И Шереметев, и Меншиков, и князь Репнин, услышав искренность в словах того, кого они ещё совсем недавно готовы были истерзать, замучить злейшей казнью, посмотрели на Шенберга с сочувствием. Сейчас в этом изувеченном пыткой человеке, столь похожем на их государя, виделся солдат, преданный своей родине, и все поверили в искренность его просьбы. Но Шереметев молчал недолго. Положив руку на обнаженное плечо майора, он сказал:
- Сынок, долг ты свой перед королем выполнил отменно. Послужи-ка ныне и России. Выбирай между жестокой казнью в Москве, отравой или кинжалом в Стекольном, или... царскими палатами московскими. Покуда не подрастет царевич Алексей, надобно тебе побыть царем...
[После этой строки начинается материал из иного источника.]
/-- item stmt-AtomisticToContinuum-11873 · support · rank 5 · open · by planner
why it might fail: Needs a C¹ path from U(0) to a constant INSIDE the open set {T* > t} ∩ {bounds 2B}: amplitude scaling can shorten the lifespan (focusing), so pre-shock connectivity is a real question; δ-analyticity up to any t < inf T* needs analytic data and control of the complexified flow.
sources: AlinhacMetivier1984, Kato1975, Majda1984, Sideris1985, Christodoulou2008
[crux] (card C1 + path connectivity, pure PDE) For data bounds B ≥ 1 there is σ₀(B) such that for σ
< σ₀: for every classical hs-Euler solution (ρ, u, θ) on [0,T) with data in [1/B, B] and ∫ρ(0) = 1
and every t < T there are T' ∈ (t, T] and a family (ρ^δ, u^δ, θ^δ), δ ∈ [0,1], of classical
solutions on [0,T') with: member δ = 1 equal to (ρ, u, θ) on [0,T'); constant data at δ = 0; unit
mass and data bounds 2B for all δ; data jointly real-analytic in (δ, x) on [0,1) × 𝕋³; tested fields
∫χρ^δ(s), ∫χρ^δu^δ(s), ∫χE^δ(s) real-analytic in δ on [0,1) for every s < T' and continuous χ; and
the family jointly C¹ in (δ, s, x) on [0,1] × [0,t] × 𝕋³ (σ₀(B) only keeps ρσ³ inside the analytic
low-density branch of the equation of state, where the system is symmetric hyperbolic). [difficulty:
L] -/
@[route_item "route-AtomisticToContinuum-VitaliAmplitudeTransfer"]
def AnalyticPreShockPaths : Prop :=
  ∀ B : ℝ, 1 ≤ B → ∃ σ₀ : ℝ, 0 < σ₀ ∧ ∀ σ : ℝ, 0 < σ → σ < σ₀ → ∀ (T : ℝ) (ρ θ : ℝ → Literature.MathematicalPhysics.KineticTheory.T3 → ℝ) (u : ℝ → Literature.MathematicalPhysics.KineticTheory.T3 → Literature.MathematicalPhysics.KineticTheory.V3), Literature.MathematicalPhysics.KineticTheory.IsHardSphereEulerSolution σ T ρ u θ → (∀ x, B⁻¹ ≤ ρ 0 x ∧ ρ 0 x ≤ B ∧ B⁻¹ ≤ θ 0 x ∧ θ 0 x ≤ B ∧ ‖u 0 x‖ ≤ B) → (∫ x, ρ 0 x = 1) → ∀ t ∈ Set.Ico 0 T, ∃ T' : ℝ, t < T' ∧ T' ≤ T ∧ ∃ (ρE θE : ℝ → ℝ → Literature.MathematicalPhysics.KineticTheory.T3 → ℝ) (uE : ℝ → ℝ → Literature.MathematicalPhysics.KineticTheory.T3 → Literature.MathematicalPhysics.KineticTheory.V3), (∀ δ ∈ Set.Icc (0:ℝ) 1, Literature.MathematicalPhysics.KineticTheory.IsHardSphereEulerSolution σ T' (ρE δ) (uE δ) (θE δ)) ∧ (∀ s ∈ Set.Ico 0 T', ρE 1 s = ρ s ∧ uE 1 s = u s ∧ θE 1 s = θ s) ∧ (∀ x y, ρE 0 0 x = ρE 0 0 y ∧ uE 0 0 x = uE 0 0 y ∧ θE 0 0 x = θE 0 0 y) ∧ (∀ δ ∈ Set.Icc (0:ℝ) 1, (∫ x, ρE δ 0 x = 1) ∧ ∀ x, (2 * B)⁻¹ ≤ ρE δ 0 x ∧ ρE δ 0 x ≤ 2 * B ∧ (2 * B)⁻¹ ≤ θE δ 0 x ∧ θE δ 0 x ≤ 2 * B ∧ ‖uE δ 0 x‖ ≤ 2 * B) ∧ AnalyticOnNhd ℝ (Literature.Analysis.FunctionSpaces.Torus.stLift (fun δ => ρE δ 0)) (Set.Ico 0 1 ×ˢ Set.univ) ∧ AnalyticOnNhd ℝ (Literature.Analysis.FunctionSpaces.Torus.stLift (fun δ => θE δ 0)) (Set.Ico 0 1 ×ˢ Set.univ) ∧ AnalyticOnNhd ℝ (Literature.Analysis.FunctionSpaces.Torus.stLift (fun δ => uE δ 0)) (Set.Ico 0 1 ×ˢ Set.univ) ∧ (∀ s ∈ Set.Ico 0 T', ∀ χ : Literature.MathematicalPhysics.KineticTheory.T3 → ℝ, Continuous χ → AnalyticOnNhd ℝ (fun δ => ∫ x, χ x * ρE δ s x) (Set.Ico 0 1) ∧ AnalyticOnNhd ℝ (fun δ => ∫ x, (χ x * ρE δ s x) • uE δ s x) (Set.Ico 0 1) ∧ AnalyticOnNhd ℝ (fun δ => ∫ x, χ x * Literature.MathematicalPhysics.KineticTheory.totalEnergyDensity (ρE δ s x) (uE δ s x) (θE δ s x)) (Set.Ico 0 1)) ∧ ContDiffOn ℝ 1 (fun p : ℝ × ℝ × EuclideanSpace ℝ (Fin 3) => ρE p.1 p.2.1 (Literature.Analysis.FunctionSpaces.Torus.proj p.2.2)) (Set.Icc 0 1 ×ˢ Set.Icc 0 t ×ˢ Set.univ) ∧ ContDiffOn ℝ 1 (fun p : ℝ × ℝ × EuclideanSpace ℝ (Fin 3) => θE p.1 p.2.1 (Literature.Analysis.FunctionSpaces.Torus.proj p.2.2)) (Set.Icc 0 1 ×ˢ Set.Icc 0 t ×ˢ Set.univ) ∧ ContDiffOn ℝ 1 (fun p : ℝ × ℝ × EuclideanSpace ℝ (Fin 3) => uE p.1 p.2.1 (Literature.Analysis.FunctionSpaces.Torus.proj p.2.2)) (Set.Icc 0 1 ×ˢ Set.Icc 0 t ×ˢ Set.univ)

/-- item stmt-AtomisticToContinuum-11874 · support · rank 9 · closed · proved by Summit.AtomisticToContinuum.HydrodynamicLimit.Theorems.localGibbsStatics_proof @ 4af2c4d4b598 (prover) · by planner
sources: Ruelle1969, LebowitzPenrose1964, PulvirentiTsagkarogiannis2012, Spohn1991, Georgii1994
[support] Low-density statics of the canonical local Gibbs laws of the conjunct (strengthens the
Literature fact localGibbs_lln with IDENTIFICATION of the limit): for bounds B ≥ 1 and σ < σ₀(B)
there are the local equation of state R = R_σ (density as a function of activity for the homogeneous
hard-sphere gas; Ruelle1969 Thm 4.2.3) and its inverse, both real-analytic and within [z/2, 2z] on
[0, 4B²] resp. [0, 2B], R strictly increasing, R(0) = 0, such that for continuous profiles (a, θ₀,
u₀) within the bounds there is a chemical potential μ with ∫R(e^μ a) = 1, the laws are probability
measures for all N and flows (library: isProbabilityMeasure_localGibbsLaw for σ ≤ 1/2), and the
three empirical fields at time 0 converge in probability to (R(e^μ a(x)), u₀, θ₀) (LLN with the
LOCAL equation of state; canonical cluster expansion in inhomogeneous activity,
PulvirentiTsagkarogiannis2012, LebowitzPenrose1964, Ruelle1969 Ch. 4; conditionally Gaussian
velocities as in HardSphereEulerProofs). [difficulty: L] -/
@[route_item "route-AtomisticToContinuum-VitaliAmplitudeTransfer", crux]
def LocalGibbsStatics : Prop :=
  ∀ B : ℝ, 1 ≤ B → ∃ σ₀ : ℝ, 0 < σ₀ ∧ ∀ σ : ℝ, 0 < σ → σ < σ₀ → ∃ R Rinv : ℝ → ℝ, AnalyticOnNhd ℝ R (Set.Icc 0 (4 * B ^ 2)) ∧ AnalyticOnNhd ℝ Rinv (Set.Icc 0 (4 * B ^ 2)) ∧ StrictMonoOn R (Set.Icc 0 (4 * B ^ 2)) ∧ R 0 = 0 ∧ (∀ z ∈ Set.Icc (0:ℝ) (4 * B ^ 2), Rinv (R z) = z ∧ z / 2 ≤ R z ∧ R z ≤ 2 * z) ∧ (∀ y ∈ Set.Icc (0:ℝ) (2 * B), R (Rinv y) = y ∧ y / 2 ≤ Rinv y ∧ Rinv y ≤ 2 * y) ∧ ∀ (a θ₀ : Literature.MathematicalPhysics.KineticTheory.T3 → ℝ) (u₀ : Literature.MathematicalPhysics.KineticTheory.T3 → Literature.MathematicalPhysics.KineticTheory.V3), Continuous a → Continuous θ₀ → Continuous u₀ → (∀ x, B⁻¹ ≤ a x ∧ a x ≤ B ∧ B⁻¹ ≤ θ₀ x ∧ θ₀ x ≤ B ∧ ‖u₀ x‖ ≤ B) → ∃ μ : ℝ, (∫ x, R (Real.exp μ * a x) = 1) ∧ (∀ x, Real.exp μ * a x ∈ Set.Icc (0:ℝ) (4 * B ^ 2)) ∧ ∀ Φ : (N : ℕ) → Literature.Analysis.FluidPDE.HardSphereFlow (Literature.Analysis.FluidPDE.Torus.geometry (Fin 3)) (Literature.MathematicalPhysics.KineticTheory.hsDiameter σ N) (N + 1), (∀ N, MeasureTheory.IsProbabilityMeasure (Literature.MathematicalPhysics.KineticTheory.localGibbsLaw σ a u₀ θ₀ N (Φ N))) ∧ Literature.MathematicalPhysics.KineticTheory.TendstoHydroFieldsAt (fun N => Literature.MathematicalPhysics.KineticTheory.localGibbsLaw σ a u₀ θ₀ N (Φ N)) Φ (fun _ x => R (Real.exp μ * a x)) (fun _ => u₀) (fun _ => θ₀) 0

/-- item stmt-AtomisticToContinuum-11875 · support · rank 9 · closed · proved by Summit.AtomisticToContinuum.HydrodynamicLimit.Theorems.amplitudeTransfer_proof @ 7b96f1ca095d (prover) · by planner
sources: Ruelle1969, Conway1978, Spohn1991, OllaVaradhanYau1993, BenfattoGiulianiMastropietro2006
[support] THE TRANSFER — glue of the deciding theorem, no open mathematics, Lean-heavy: A → B → V →
C → S → HydrodynamicLimit (Literature decl; the root abbrev by defeq). Proof plan. (1) Fix
continuous positive profiles with two-sided bound B₀; S(B₃), B₃ = 16B₀², identifies the data of any
LLN-matched classical solution: ρ(0) = R(e^μ a₀), u(0) = u₀, θ(0) = θ₀ (two limits in probability of
the same variables under probability measures agree; continuous functions with equal integrals
against all continuous χ coincide), so ∫ρ(0) = 1 and data bounds B₁ = 4B₀²; σ₀ := min of the σ₀'s of
S(B₃), C(B₁), A(B₃), B(B₃), V(B₃). (2) For σ < σ₀, a solution on [0,T), flows Φ, matching at 0 and t
< T: C gives T' ∈ (t,T] and the family; the path a_δ := Rinv ∘ ρ^δ(0), θ_δ := θ^δ(0), u_δ := u^δ(0)
is analytic on [0,1) × 𝕋³, C¹ on [0,1] × 𝕋³, constant at 0, within B₃, LLN-matched for every δ by S
(μ_δ = 0 by strict monotonicity of μ ↦ ∫R(e^μ a_δ)), and a_1 = e^μ a₀, so ψ[a_1,u₀,θ₀] = ψ[a₀,u₀,θ₀]
(canonicalDensity is invariant under a ↦ c·a: c^(N+1) cancels against canonicalPartition). (3) For
each δ₂ < 1 the reparametrised sub-path δ ↦ (·)_(δ₂δ) satisfies the frames of A, B, V: A gives
holomorphic g_N -/
@[route_item "route-AtomisticToContinuum-VitaliAmplitudeTransfer"]
def AmplitudeTransfer : Prop :=
  UniformAmplitudeAnalyticity → NearEquilibriumLimit → FieldVarianceBound → AnalyticPreShockPaths → LocalGibbsStatics → Literature.MathematicalPhysics.KineticTheory.HydrodynamicLimit

/-- item stmt-AtomisticToContinuum-17807 · support · rank 9 · closed · proved by Summit.AtomisticToContinuum.HydrodynamicLimit.Theorems.amplitudeTransferR_proof @ 49a43c259d05 (prover) · by planner
sources: Ruelle1969, Conway1978, Spohn1991, OllaVaradhanYau1993
[support] THE GUARDED TRANSFER (route-repair 2026-08-16, after the Statement re-type p126922):
UniformAmplitudeAnalyticity → NearEquilibriumLimit → FieldVarianceBound → AnalyticPreShockPathsR →
LocalGibbsStatics → _root_.HydrodynamicLimit (the packing-guarded registry def, BY NAME). PROVABLE
NOW — candidate proof kernel-checked in the planner folder (CheckTransferR.lean: lean check rc 0, 0
sorries, #print axioms = propext / Classical.choice / Quot.sound; attached as evidence on this
item): it is `amplitudeTransfer_proof` (Theorems/VitaliAmplitudeTransferAmplitudeTransfer.lean; its
13 helper modules — PathConstruction, EquiLipschitz, Transfer, Identification, … — reused unchanged)
with THREE edits: `obtain ⟨η₀, hη₀, hC⟩ := hCR; refine ⟨η₀, hη₀, ?_⟩` before `intro a₀ θ₀ u₀ …`
(C′'s threshold is offered as the Statement's), `intro T ρ θ u hsol hguard Φ hLLN t ht` (the
Statement's guard), and `hC' σ hσ hσC' T ρ θ u hsol hguard hdata hmass1 t ht` (the guard handed to
C′). Land it as Theorems/VitaliAmplitudeTransferAmplitudeTransferR.lean: the check file minus its
two local defs. Steps (1)–(5) of the transfer are exactly those of AmplitudeTransfer (identification
of the data by S; the pa -/
@[route_item "route-AtomisticToContinuum-VitaliAmplitudeTransfer", crux]
def AmplitudeTransferR : Prop :=
  UniformAmplitudeAnalyticity → NearEquilibriumLimit → FieldVarianceBound → AnalyticPreShockPathsR → LocalGibbsStatics → _root_.HydrodynamicLimit

-- earlier Assembly (stmt-AtomisticToContinuum-11876, replaced 2026-08-16T17:54:07Z -> stmt-AtomisticToContinuum-16171): proved by Summit.AtomisticToContinuum.HydrodynamicLimit.Theorems.vitaliAmplitudeTransfer_assembly_proof @ 4120aa6a37d9 — UniformAmplitudeAnalyticity → NearEquilibriumLimit → FieldVarianceBound → AnalyticPreShockPaths → LocalGibbsStatics → AmplitudeTransfer → _root_.HydrodynamicLimi
/-- item stmt-AtomisticToContinuum-16171 · assembly · rank 1 · closed · proved by Summit.AtomisticToContinuum.HydrodynamicLimit.Theorems.vitaliAmplitudeTransfer_assembly_proof @ 44eec5ab6514 (prover) · by planner
sources: Ruelle1969, Spohn1991, OllaVaradhanYau1993
[assembly] RESTATED for ground (route-repair 2026-08-16): the CRUX-ONLY chain
UniformAmplitudeAnalyticity → NearEquilibriumLimit → FieldVarianceBound → AnalyticPreShockPaths →
HydrodynamicLimit (conclusion = the sub-problem Statement decl `_root_.HydrodynamicLimit`). The two
supports are no longer antecedents: LocalGibbsStatics and AmplitudeTransfer are PROVED (Theorems:
localGibbsStatics_proof, amplitudeTransfer_proof) and are discharged inside the proof — this item is
closable at once by `fun h₁ h₂ h₃ h₄ => amplitudeTransfer_proof h₁ h₂ h₃ h₄ localGibbsStatics_proof`
in a Theorems file importing VitaliAmplitudeTransferAmplitudeTransfer and
VitaliAmplitudeTransferLocalGibbsStatics (checked in the planner folder, CheckProof.lean rc 0). The
earlier form listed the glue AmplitudeTransfer among its own antecedents and was modus ponens
(ground.trivial by `intros; aesop`); the deciding theorem `closes` is unchanged (it keeps the two
proved supports as hypotheses so that the route's closure is modulo the four cruxes only). -/
@[route_item "route-AtomisticToContinuum-VitaliAmplitudeTransfer"]
def Assembly : Prop :=
  UniformAmplitudeAnalyticity → NearEquilibriumLimit → FieldVarianceBound → AnalyticPreShockPaths → _root_.HydrodynamicLimit

/-! D-0027 §2.1 — DECIDING THEOREM (planner-authored via `route open/edit --closes-file`; by planner-rbadge-AtomisticToContinuum-VitaliAmpl-029d45fb-0 2026-08-16T23:55:02Z):
its hypotheses are this route's items and its conclusion the sub-problem Statement (glue_lint), and it elaborates with this file. -/

@[closes "route-AtomisticToContinuum-VitaliAmplitudeTransfer"] theorem closes (h₁ : UniformAmplitudeAnalyticity) (h₂ : NearEquilibriumLimit) (h₃ : FieldVarianceBound)
    (h₄ : AnalyticPreShockPathsR) (h₅ : LocalGibbsStatics) (h₆ : AmplitudeTransferR) :
    _root_.HydrodynamicLimit :=
  h₆ h₁ h₂ h₃ h₄ h₅

end Summit.AtomisticToContinuum.HydrodynamicLimit.Theses.VitaliAmplitudeTransfer
/-- **The orientation tax.** GIVEN reversibility of chordal SLE₆ on the disc (the law of the
time-reversal of an SLE₆ in `(𝔻; 1, -1)` is the law of an SLE₆ in the swapped domain
`(𝔻; -1, 1)`; Miller–Sheffield, Ann. Math. 184 (2016) 455–486, for `κ ∈ (4, 8)` — NOT in the
tree), the conclusion on the unit-disc family is equivalent to the NATURAL statement for an
exploration process: the raw exploration, from its start `b_δ` to its end `a_δ`, converges in law
to chordal SLE₆ in `(𝔻; -1, 1)` — which is what a domain-Markov / martingale-observable argument
run along the exploration's own filtration produces. Without that input the tree has no bridge
between the two. (Reference for the hypothesis: J. Miller, S. Sheffield, *Imaginary geometry III:
reversibility of SLE_κ for κ ∈ (4,8)*, Ann. of Math. 184 (2016) 455–486, main theorem.) [folklore] -/
theorem conclusion_discData_iff_natural_of_reversible
    (hrev : ∀ Γ Γ', IsSLECurve 6 DobrushinDomain.unitDisc Γ →
      IsSLECurve 6 DobrushinDomain.unitDisc.swap Γ' →
        Literature.Probability.Process.preWienerMeasure.map (fun ω => (Γ ω).reverse) =
          Literature.Probability.Process.preWienerMeasure.map Γ') :
    ConvergesInLawToSLE 6 DobrushinDomain.unitDisc (Ωδ := fun _ => BondConfig (Site 2))
        (fun δ ω => iface DobrushinDomain.unitDisc (discData δ) ω)
        (fun _ => bondPercolation (zdGraph 2) half) ↔
      ∃ Γ', IsSLECurve 6 DobrushinDomain.unitDisc.swap Γ' ∧
        (∀ᶠ δ in 𝓝[>] (0:ℝ), AEMeasurable
          (fun ω => CurveClass.mk (⟨medialExplorationCurve (discData δ) ω⟩ : Curve ℂ))
          (bondPercolation (zdGraph 2) half)) ∧
        TendstoLaw (Ωδ := fun _ => BondConfig (Site 2))
          (fun δ ω => CurveClass.mk (⟨medialExplorationCurve (discData δ) ω⟩ : Curve ℂ))
          (fun _ => bondPercolation (zdGraph 2) half) Γ'
          Literature.Probability.Process.preWienerMeasure := by
  rw [conclusion_discData_iff_raw]
  -- the integral of a test function against the reversed SLE₆ is that against the swapped SLE₆
  have key : ∀ {Γ Γ'}, IsSLECurve 6 DobrushinDomain.unitDisc Γ →
      IsSLECurve 6 DobrushinDomain.unitDisc.swap Γ' → ∀ f : BoundedContinuousFunction (CurveClass ℂ) ℝ,
        ∫ ω, f ((Γ ω).reverse) ∂Literature.Probability.Process.preWienerMeasure =
          ∫ ω, f (Γ' ω) ∂Literature.Probability.Process.preWienerMeasure := by
    intro Γ Γ' hΓ hΓ' f
    have h1 : AEMeasurable (fun ω => (Γ ω).reverse) Literature.Probability.Process.preWienerMeasure :=
      CurveClass.measurable_reverse.comp_aemeasurable hΓ.1
    rw [← integral_map h1 f.continuous.aestronglyMeasurable,
      ← integral_map hΓ'.1 f.continuous.aestronglyMeasurable, hrev Γ Γ' hΓ hΓ']
  constructor
  · rintro ⟨Γ, hΓ, hmeas, hlaw⟩
    obtain ⟨Γ', hΓ'⟩ := exists_isSLECurve_six DobrushinDomain.unitDisc.swap
    refine ⟨Γ', hΓ', hmeas, fun f => ?_⟩
    rw [← key hΓ hΓ' f]
    exact hlaw f
  · rintro ⟨Γ', hΓ', hmeas, hlaw⟩
    obtain ⟨Γ, hΓ⟩ := exists_isSLECurve_six DobrushinDomain.unitDisc
    refine ⟨Γ, hΓ, hmeas, fun f => ?_⟩
    rw [key hΓ hΓ' f]
    exact hlaw f

end OrientationTax

end Summit.CriticalPhenomena.CardyFormulaZ2.Cruxes.ParafermionFamiliesToSLESix.Disproof
/-- On the image of a knot diagram a checkerboard colouring is the parity colouring up to a
global flip: `c k = c 0 xor [k odd]` (the traversal is `k ↦ k + 1`). [folklore] -/
theorem IsCheckerboard.apply_eq_xor_ofGaussDiagram {G : GaussDiagram} {c : Fin (2 * G.n) → Bool}
    (hc : (ofGaussDiagram G).IsCheckerboard c) (h0 : 0 < 2 * G.n) :
    ∀ (k : ℕ) (hk : k < 2 * G.n), c ⟨k, hk⟩ = (c ⟨0, h0⟩ ^^ decide (k % 2 = 1)) := by
  intro k
  induction k with
  | zero => intro hk; simp
  | succ k ih =>
    intro hk
    have hk' : k < 2 * G.n := Nat.lt_of_succ_lt hk
    have hnext : ∀ q : Fin (2 * G.n), c (finRotate (2 * G.n) q) = !c q := hc.apply_next
    have hrot : finRotate (2 * G.n) ⟨k, hk'⟩ = ⟨k + 1, hk⟩ :=
      Fin.ext (val_finRotate_of_lt ⟨k, hk'⟩ hk)
    rw [← hrot, hnext, ih hk']
    rcases Nat.mod_two_eq_zero_or_one k with h | h
    · have h' : (k + 1) % 2 = 1 := by omega
      simp [h, h']
    · have h' : ¬ (k + 1) % 2 = 1 := by omega
      simp [h, h']

/-- **For knot diagrams, checkerboard-colourable is Gauss parity.** The image of a knot diagram
admits a checkerboard colouring iff every chord joins marked points of opposite parity
(`isCheckerboard_ofGaussDiagram` of D2c and, conversely, `apply_eq_xor_ofGaussDiagram` with
`c (underPos j) = !c (overPos j)`): the hypothesis of this file restricts to the knot tower's
exactly. Kauffman (1999), §2. [cite: Kauffman1999, §2] -/
theorem exists_isCheckerboard_ofGaussDiagram_iff (G : GaussDiagram) :
    (∃ c, (ofGaussDiagram G).IsCheckerboard c) ↔
      ∀ j : Fin G.n, (G.overPos j).val % 2 ≠ (G.underPos j).val % 2 := by
  refine ⟨?_, fun hpar ↦ ⟨_, isCheckerboard_ofGaussDiagram G hpar⟩⟩
  rintro ⟨c, hc⟩ j hj
  have h0 : 0 < 2 * G.n := by have := j.isLt; omega
  have ho : c (G.overPos j) = (c ⟨0, h0⟩ ^^ decide ((G.overPos j).val % 2 = 1)) :=
    hc.apply_eq_xor_ofGaussDiagram h0 _ (G.overPos j).isLt
  have hu : c (G.underPos j) = (c ⟨0, h0⟩ ^^ decide ((G.underPos j).val % 2 = 1)) :=
    hc.apply_eq_xor_ofGaussDiagram h0 _ (G.underPos j).isLt
  have h : c (G.underPos j) = !c (G.overPos j) := hc.apply_underPos j
  rw [ho, hu, hj] at h
  exact Bool.not_ne_self _ h.symm

/-- Hence **for knot diagrams the three conditions agree**: checkerboard-colourable ⇔ Gauss
parity ⇔ every edge of the cube is a merge or a split (the last equivalence being the knot
tower's `dichotomy_iff_overPos_mod_two_ne`). For links only "checkerboard ⇒ dichotomy"
survives (this file's main theorem). [cite: Viro2004, §5] -/
theorem exists_isCheckerboard_ofGaussDiagram_iff_dichotomy (G : GaussDiagram) (hG : G.n ≠ 0) :
    (∃ c, (ofGaussDiagram G).IsCheckerboard c) ↔
      ∀ (σ : (ofGaussDiagram G).State) (i : Fin (ofGaussDiagram G).n), σ i = false →
        (ofGaussDiagram G).IsMergeAt σ i ∨ (ofGaussDiagram G).IsSplitAt σ i := by
  rw [exists_isCheckerboard_ofGaussDiagram_iff, dichotomy_ofGaussDiagram_iff G hG]

/-- **The unlinks.** `unknots k` has no chord: the dichotomy holds vacuously (its colourings are
all checkerboard, `isCheckerboard_unknots`). [folklore] -/
theorem dichotomy_unknots (k : ℕ) (σ : (unknots k).State) (i : Fin (unknots k).n) :
    (unknots k).IsMergeAt σ i ∨ (unknots k).IsSplitAt σ i :=
  i.elim0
Шереметев остановился. То ли не хватало ему красноречия, чтобы его мысли скорей дошли до разума шведа, то ли сам он покамест не придумал, на что его стране может пригодиться самозванец... Но он все же продолжил:
- Вот ты... швед, но я уверен, что управлять такой державой, как Россия, куда милей, чем быть вертушкой в чужих руках. Так вот же, Мартин будь за нас! Чего лишишься ты? Сомнительной славы проходимца? Пройдохи, ненавидимого и здесь, и там? В России мы обещаем твоей особе неприкосновенность, возможность пользоваться положеньем, привилегиями и казной, но, как то и было, в разумных, обоснованных пределах. Это раз... Войну, тобой затеянную, мы, народ российский, продолжим, ибо не токмо позор смыть её хотим, но и доставить, коль предлог нашелся, державе нашей прибыток в прибалтийских землях. Ты же будешь наш полководец, ибо так заведено в России, что властитель всей земли становится и полководцем.